Xie, Yuanyuan, Wang, Xuxian, Chen, Qing, Liu, Sizhou, Yun, Yikai, Liu, You, Chen, Cheng, Wang, Jungan, Cao, Yezhou, Wang, Fangfang, Qin, Tianshi, Huang, Wei
Macromolecules 2019 v.52 no.12 pp. 4757-4764
cations, engineering, polymers, solar cells
Three conjugated polymers based on different linkage sites of carbazole repeat units, 3,6-PCzTPA, 2,7-PCzTPA, and 3,6-2,7-PCzTPA, were obtained through judicious molecular engineering. We observed that structure differences between 2,7- and 3,6-carbazole linkage sites could significantly influence intra- and intermolecular architectures and electronic states of materials. Herein, 3,6-PCzTPA and 3,6-2,7-PCzTPA with 3,6-carbazole units exhibited higher hole mobilities owing to the formation of radical cations, compared to 2,7-PCzTPA with 2,7-carbazole units.
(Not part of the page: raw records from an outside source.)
/-! ### The derivative along the diagonal -/

/-- **The derivative of `t ↦ pairAct Θ(t,·) t` along the diagonal**: for `Θ ∈ C_c^∞(ℝ × E × E)`,
`Y' = -Y` a regular confined drift, `tr DY ≡ d`, and `t > 0`,
`d/dt pairAct Θ(t,·) t = pairAct (∂_tΘ(t,·)) t + (-d · pairAct Θ(t,·) t + pairAct (L̂₁Θ(t,·)) t)`.
[folklore] -/
theorem hasDerivAt_pairAct_family (hY' : ∀ y, Y' y = -Y y) {d : ℝ}
    (hdiv : ∀ y, LinearMap.trace ℝ E (fderiv ℝ Y y : E →ₗ[ℝ] E) = d) {Θ : ℝ × (E × E) → ℝ}
    (hΘ : ContDiff ℝ ∞ Θ) (hΘc : HasCompactSupport Θ) {t : ℝ} (ht : 0 < t) :
    HasDerivAt (fun s : ℝ => pairAct Y v₁ v₂ μ (fun p => Θ (s, p)) s.toNNReal)
      (pairAct Y v₁ v₂ μ (fun p => fderiv ℝ Θ (t, p) (1, 0)) t.toNNReal +
        (-d * pairAct Y v₁ v₂ μ (fun p => Θ (t, p)) t.toNNReal +
          pairAct Y v₁ v₂ μ (sdeGeneratorFst Y' v₁ v₂ (fun p => Θ (t, p))) t.toNNReal)) t := by
  -- data
  obtain ⟨K₁, hK₁, hKK₁⟩ := exists_compact_fst_family hΘc
  set dΘ : ℝ × (E × E) → ℝ := fun q => fderiv ℝ Θ q (1, 0) with hdΘ
  have hdΘs : ContDiff ℝ ∞ dΘ := contDiff_timeDeriv hΘ
  have hdΘc : HasCompactSupport dΘ := hasCompactSupport_timeDeriv hΘc
  obtain ⟨M₂, -, hM₂⟩ := exists_bound_of_hasCompactSupport' (contDiff_timeDeriv hdΘs).continuous
    (hasCompactSupport_timeDeriv hdΘc)
  have hslc : ∀ s, Continuous fun p : E × E => Θ (s, p) := fun s => (contDiff_spaceSlice hΘ s).continuous
  have hsls : ∀ s, HasCompactSupport fun p : E × E => Θ (s, p) := fun s => hasCompactSupport_spaceSlice hΘc s
  have hdslc : ∀ s, Continuous fun p : E × E => dΘ (s, p) := fun s => (contDiff_spaceSlice hdΘs s).continuous
  have hdsls : ∀ s, HasCompactSupport fun p : E × E => dΘ (s, p) := fun s => hasCompactSupport_spaceSlice hdΘc s
  -- the remainder family `R_s = Θ_s - Θ_t - (s - t) ∂_tΘ_t`
  set R : ℝ → E × E → ℝ := fun s p => Θ (s, p) - Θ (t, p) - (s - t) * dΘ (t, p) with hR
  have hRc : ∀ s, Continuous (R s) := fun s =>
    ((hslc s).sub (hslc t)).sub (continuous_const.mul (hdslc t))
  have hRs : ∀ s, HasCompactSupport (R s) := fun s =>
    ((hsls s).sub (hsls t)).sub ((hdsls t).mul_left)
  have hRK₁ : ∀ s x, x ∉ K₁ → ∀ y, R s (x, y) = 0 := by
    intro s x hx y
    simp only [hR]
    have h0 : ∀ s', Θ (s', (x, y)) = 0 := fun s' => image_eq_zero_of_notMem_tsupport (hKK₁ s' x hx y)
    have h1 : dΘ (t, (x, y)) = 0 := by
      rw [hdΘ]
      simp only
      rw [Function.notMem_support.1 fun hmem => hKK₁ t x hx y (support_fderiv_subset ℝ hmem)]
      rfl
    rw [h0, h0, h1]
    ring
  have hRb : ∀ s p, |R s p| ≤ M₂ * (s - t) ^ 2 := fun s p => abs_sub_sub_mul_timeDeriv_le hΘ hM₂ s t p
  -- `φ(s) = pairAct (Θ_s - Θ_t) s⁺ = (s - t) pairAct (∂_tΘ_t) s⁺ + pairAct R_s s⁺`
  set c : ℝ → ℝ := fun s => pairAct Y v₁ v₂ μ (fun p => dΘ (t, p)) s.toNNReal with hc
  set r : ℝ → ℝ := fun s => pairAct Y v₁ v₂ μ (R s) s.toNNReal with hr
  have hcc : ContinuousAt c t := (D.continuous_pairAct hv₁ hv₂ μ (hdslc t) (hdsls t)).continuousAt
  have hrb : ∀ s, |r s| ≤ M₂ * μ.real K₁ * (s - t) ^ 2 := fun s => by
    have h := D.abs_pairAct_le hv₁ hv₂ μ (hRc s) hK₁ (hRK₁ s) (hRb s) s.toNNReal
    calc |r s| ≤ M₂ * (s - t) ^ 2 * μ.real K₁ := h
      _ = M₂ * μ.real K₁ * (s - t) ^ 2 := by ring
  have hφ : HasDerivAt (fun s => (s - t) * c s + r s) (c t) t := hasDerivAt_sub_mul_add hcc hrb
  have hφeq : ∀ s, (s - t) * c s + r s =
      pairAct Y v₁ v₂ μ (fun p => Θ (s, p)) s.toNNReal - pairAct Y v₁ v₂ μ (fun p => Θ (t, p)) s.toNNReal := by
    intro s
    have hk1 : Continuous fun p : E × E => (s - t) * dΘ (t, p) := continuous_const.mul (hdslc t)
    have hk1s : HasCompactSupport fun p : E × E => (s - t) * dΘ (t, p) := (hdsls t).mul_left
    simp only [hc, hr]
    rw [← D.pairAct_const_mul hv₁ hv₂ μ (hdslc t) (hdsls t) (s - t),
      ← D.pairAct_add hv₁ hv₂ μ hk1 hk1s (hRc s) (hRs s),
      ← D.pairAct_sub hv₁ hv₂ μ (hslc s) (hsls s) (hslc t) (hsls t)]
    congr 1
    funext p
    simp only [hR]
    ring
  -- the motion of the kernels at the fixed slice `Θ_t`
  have h2 := D.hasDerivAt_pairAct hv₁ hv₂ μ D' hv₁' hv₂' hY' hdiv ((contDiff_spaceSlice hΘ t).of_le
    (WithTop.coe_le_coe.2 le_top)) (hsls t) ht
  -- assemble
  have hsum := hφ.add h2
  have hfun : ((fun s => (s - t) * c s + r s) + fun s => pairAct Y v₁ v₂ μ (fun p => Θ (t, p)) s.toNNReal) =
      fun s => pairAct Y v₁ v₂ μ (fun p => Θ (s, p)) s.toNNReal := by
    funext s
    simp only [Pi.add_apply]
    rw [hφeq s]
    ring
  rw [hfun] at hsum
  exact hsum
As a result, by using 3,6-2,7-PCzTPA as the hole-transporting material, perovskite solar cells with the p–i–n structure demonstrated the highest power conversion efficiency up to 18.4%. The outstanding device performance originated from compositive values of open-circuit voltage and fill factor, which were attributed to the suitable energy level as well as a high hole mobility of 3,6-2,7-PCzTPA. Moreover, its straightforward synthesis strategy, fine film-formation ability, and nondopant requirement indicated 3,6-2,7-PCzTPA as an ideal hole-transporting material for perovskite solar cells.